Anxiety and Depression

Understanding your anxiety and depression means

  • looking at how your thoughts, behaviors and feelings interact to decrease anxiety and depression, while promoting growth and meaningful connection;

  • exploring your relationships and your ability to be your true self within these relationships;

  • examining your core beliefs and becoming more authentic.

How will therapy help?

In therapy, we will examine how your thoughts and behaviors impact your feelings. More specifically, we will look at how your core beliefs and automatic negative thoughts impact your feelings and behaviors. Restructuring these thoughts results in improved coping, mood and anxiety. All of this occurs within the context of your relationships.

Why are relationships important?

We are hardwired for connection. Neuroscience—Including brain imaging studies— shows us that the brain grows within a connecting relationship. When we have supportive, nurturing relationships, we function better not only cognitively, but emotionally. When we have stressful, disconnecting relationships, we can experience sadness, anxiety, disconnection and isolation.

How are our brains related to our emotions?

Our emotions are housed in the limbic system of our brains.
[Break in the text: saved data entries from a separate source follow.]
import Mathlib
import Summits.Ventures.PercRepro2.Defs
import Summits.Ventures.PercRepro2.Independence
import Summits.Ventures.PercRepro2.Harris
import Summits.Ventures.PercRepro2.Graph
import Summits.Ventures.PercRepro2.Exploration
import Summits.Ventures.PercRepro2.Events
import Summits.Ventures.PercRepro2.FourFunctions
import Summits.Ventures.PercRepro2.Induced
import Summits.Ventures.PercRepro2.Frontier
import Summits.Ventures.PercRepro2.ObsIndependence
import Summits.Ventures.PercRepro2.BHK
import Summits.Ventures.PercRepro2.BHKEvents
import Summits.Ventures.PercRepro2.BHKAvoid
import Summits.Ventures.PercRepro2.SameClusterAvoid

/-!
# The given-T BHK parts of PATHMIX / (PATH): BHK at the modified weight vector of an exploration
record (blind cell PercRepro2, p1 g13; ASSIGNMENTS v12.49 «p1: the given-T BHK parts … as a lemma
over typer-1's T once typed»; lead g24 INBOX 00:15Z «the given-T BHK part needs NO contraction —
it is `bhk_same_cluster_events_avoid` at a MODIFIED WEIGHT VECTOR»)

An exploration record `T = (T⁺, T⁻)` (explored edges found open / closed) conditions the product
law to the cylinder; on the cylinder the law is the PRODUCT law with the modified weights
**`modWeights p T⁺ T⁻ = p[e ↦ 1 on T⁺, e ↦ 0 on T⁻]`** (**`isProbVec_modWeights`**), and — when `T⁺` is
a connected set of open edges containing `a₁` (the first path to `a₃`) — «`C(a₂)` avoids `V(T)`» is
«`C(a₂)` avoids `{a₁}`», i.e. the plain `Q = {a₁ ↮ a₂}`. Hence the two within-record covariances of
PATHMIX / Lemma (S) are the tree's BHK theorems AT `modWeights`, for every record:

* **`givenT_same_cluster`** (the (ii)-side, `Cov(b ∈ C₂, o ∈ C₂ ∣ T) ≥ 0`): BHK 1.3 with set
  avoidance `{a₁}` at `modWeights` (`bhk_same_cluster_events_avoid`), multiplied out;
* **`givenT_cross_cluster`** (the (i)-side, `Cov(b ∈ C₁, o ∈ C₂ ∣ T) ≤ 0`): BHK 1.4 at `modWeights`
  (`bhk_cross_cluster`), multiplied out;
* (the FUNCTIONAL form `bhk_cross_cluster_fun` of `CaseOneRegime.lean` is not needed here — the
  (PATH) within-part uses only events of `C₂`).

What remains for a kernel (PATH) / PATHMIX is typer-1's DISINTEGRATION `P(· ∩ Q) = Σ_T P(cyl T) ·
P_{modWeights T}(· ∩ Q)` over the exploration records (a stopping set) and the law of total
covariance; with it, `(ii) = Σ_T w_T · Cov_{modWeights T}(b ∈ C₂, o ∈ C₂ ∣ Q) + PM` and the BHK part
is `givenT_same_cluster` termwise. Nothing beyond the two BHK instances is claimed here. -/

namespace Summit.Ventures.PercRepro2

namespace PathMix

section Weights
variable {E : Type*} [DecidableEq E] {R : Type*} [CommRing R] [LinearOrder R] [IsStrictOrderedRing R]

/-- **The modified weight vector of an exploration record**: `1` on the explored-open edges `T⁺`,
`0` on the explored-closed edges `T⁻`, `p` elsewhere. -/
def modWeights (p : E → R) (Tplus Tminus : Finset E) : E → R :=
  fun e => if e ∈ Tplus then 1 else if e ∈ Tminus then 0 else p e

/-- `modWeights` is a probability vector. -/
theorem isProbVec_modWeights {p : E → R} (hp : IsProbVec p) (Tplus Tminus : Finset E) :
    IsProbVec (modWeights p Tplus Tminus) := by
  refine ⟨fun e => ?_, fun e => ?_⟩
  · unfold modWeights
    split_ifs
    · exact zero_le_one
    · exact le_rfl
    · exact hp.nonneg e
  · unfold modWeights
    split_ifs
    · exact le_rfl
    · exact zero_le_one
    · exact hp.le_one e

omit [LinearOrder R] [IsStrictOrderedRing R] in
/-- On `T⁺` the modified weight is `1`. -/
lemma modWeights_of_mem_plus (p : E → R) {Tplus Tminus : Finset E} {e : E} (h : e ∈ Tplus) :
    modWeights p Tplus Tminus e = 1 := by
  simp [modWeights, h]

omit [LinearOrder R] [IsStrictOrderedRing R] in
/-- On `T⁻ ∖ T⁺` the modified weight is `0`. -/
lemma modWeights_of_mem_minus (p : E → R) {Tplus Tminus : Finset E} {e : E} (h : e ∈ Tminus)
    (h' : e ∉ Tplus) : modWeights p Tplus Tminus e = 0 := by
  simp [modWeights, h, h']

omit [LinearOrder R] [IsStrictOrderedRing R] in
/-- Off the record the modified weight is `p`. -/
lemma modWeights_of_notMem (p : E → R) {Tplus Tminus : Finset E} {e : E} (h : e ∉ Tplus)
    (h' : e ∉ Tminus) : modWeights p Tplus Tminus e = p e := by
  simp [modWeights, h, h']

end Weights

section BHK
variable {V : Type*} {E : Type*} [Fintype E] [DecidableEq E] [Fintype V] [DecidableEq V]
  {R : Type*} [CommRing R] [LinearOrder R] [IsStrictOrderedRing R]

omit [Fintype V] [DecidableEq V] in
/-- `{S ∋ v}` is an up-set of vertex sets. -/
private lemma isUpperSet_mem₄ (v : V) : IsUpperSet {S : Set V | v ∈ S} :=
  fun _ _ h hv => h hv

omit [Fintype E] [DecidableEq E] [Fintype V] [DecidableEq V] in
/-- `{C(x) ∋ v}` is the connection event. -/
private lemma clusterInEvent_mem (ends : E → Sym2 V) (x v : V) :
    clusterInEvent ends x {S : Set V | v ∈ S} = connEvent ends x v := by
  ext ω
  simp [clusterInEvent, connEvent]

omit [Fintype E] [DecidableEq E] [Fintype V] [DecidableEq V] in
/-- `{C(x) ∋ v, w}` is the intersection of two connection events. -/
private lemma clusterInEvent_mem_inter (ends : E → Sym2 V) (x v w : V) :
    clusterInEvent ends x ({S : Set V | v ∈ S} ∩ {S : Set V | w ∈ S}) =
      connEvent ends x v ∩ connEvent ends x w := by
  ext ω
  simp [clusterInEvent, connEvent]

omit [Fintype E] [DecidableEq E] [Fintype V] [DecidableEq V] in
/-- `{a₂ ↮ a₁}` as set avoidance of `{a₁}` by `a₂`. -/
private lemma avoidAll_singleton_eq (ends : E → Sym2 V) (a₁ a₂ : V) :
    avoidAll ends a₂ {a₁} = (connEvent ends a₁ a₂)ᶜ := by
  ext ω
  simp [avoidAll, connEvent, Conn]
  constructor
  · intro h h'; exact h (conn_symm h')
  · intro h h'; exact h (conn_symm h')

/-- **The (ii)-side given-record BHK part**: at the modified weights of ANY record `(T⁺, T⁻)`,
`P(b, o ∈ C₂, Q) · P(Q) ≥ P(b ∈ C₂, Q) · P(o ∈ C₂, Q)` — `Cov_{p_T}(1[b ∈ C₂], 1[o ∈ C₂] ∣ Q) ≥ 0`
(BHK 1.3 with the avoided set `{a₁}`, `bhk_same_cluster_events_avoid`). -/
theorem givenT_same_cluster (p : E → R) (hp : IsProbVec p) (ends : E → Sym2 V) (o a₁ a₂ b : V)
    (Tplus Tminus : Finset E) :
    prob (modWeights p Tplus Tminus) (connEvent ends a₂ b ∩ (connEvent ends a₁ a₂)ᶜ) *
        prob (modWeights p Tplus Tminus) (connEvent ends a₂ o ∩ (connEvent ends a₁ a₂)ᶜ) ≤
      prob (modWeights p Tplus Tminus)
          (connEvent ends a₂ b ∩ connEvent ends a₂ o ∩ (connEvent ends a₁ a₂)ᶜ) *
        prob (modWeights p Tplus Tminus) (connEvent ends a₁ a₂)ᶜ := by
  have h := bhk_same_cluster_events_avoid (modWeights p Tplus Tminus)
    (isProbVec_modWeights hp Tplus Tminus) ends a₂ {a₁} (isUpperSet_mem₄ (V := V) b)
    (isUpperSet_mem₄ (V := V) o)
  rw [clusterInEvent_mem, clusterInEvent_mem, clusterInEvent_mem_inter, avoidAll_singleton_eq] at h
  exact h

/-- **The (i)-side given-record BHK part**: at the modified weights of ANY record,
`P(b ∈ C₁, o ∈ C₂, Q) · P(Q) ≤ P(b ∈ C₁, Q) · P(o ∈ C₂, Q)` — `Cov_{p_T}(1[b ∈ C₁], 1[o ∈ C₂] ∣ Q) ≤ 0`
(BHK 1.4, `bhk_cross_cluster`). -/
theorem givenT_cross_cluster (p : E → R) (hp : IsProbVec p) (ends : E → Sym2 V) (o a₁ a₂ b : V)
    (Tplus Tminus : Finset E) :
    prob (modWeights p Tplus Tminus)
        (connEvent ends a₁ b ∩ connEvent ends a₂ o ∩ (connEvent ends a₁ a₂)ᶜ) *
        prob (modWeights p Tplus Tminus) (connEvent ends a₁ a₂)ᶜ ≤
      prob (modWeights p Tplus Tminus) (connEvent ends a₁ b ∩ (connEvent ends a₁ a₂)ᶜ) *
        prob (modWeights p Tplus Tminus) (connEvent ends a₂ o ∩ (connEvent ends a₁ a₂)ᶜ) := by
  have h := bhk_cross_cluster (modWeights p Tplus Tminus) (isProbVec_modWeights hp Tplus Tminus)
    ends a₁ a₂ (isUpperSet_mem₄ (V := V) b) (isUpperSet_mem₄ (V := V) o)
  rw [clusterInEvent_mem, clusterInEvent_mem] at h
  exact h

end BHK

end PathMix

end Summit.Ventures.PercRepro2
Various parts of the limbic system affect how our emotions are triggered, how we respond to this triggered emotion, how we interpret and remember events, and how we regulate our expression of emotion. More information about the brain and our emotions can be found here.

Can I be depressed and anxious and still have supportive relationships?

Of course! However, if our relationships are not healthy, we may continue to feel depressed and anxious. In therapy, we have the ability to empower ourselves through cognitive behavioral techniques to improve our symptoms of depression and anxiety, and it also is important to address relationship issues that may be contributing.

Do I need to have a lot of supportive relationships?

No. The experience of even one mutually empathic relationship where we feel connected is enough. What does a mutually empathic relationship look like? You will know because it is one that makes you feel energized, creative, and strong. In a healthy, mutually empathic relationship, times of struggle are met with responsivity and the relationship itself experiences growth.

What does it mean to be “genuine”?

Being genuine, or authentic, means that you have the capacity to be your real self—feelings thoughts and all—in your relationships. It means that you have the space to be accepted and not judged so that you can feel comfortable to be intentional in your relationships, while being sensitive to how you are impacting the other person.

Being genuine does not mean what Jordan (2018) describes as “total reactivity (what we might call amygdala authenticity).” Instead it is the ability to not keep parts of yourself hidden from your experiences for fear of invalidation, judgment and disconnection. When you alter yourself to “fit in” for fear of judgment or to meet others expectations, you lose mutuality and authenticity.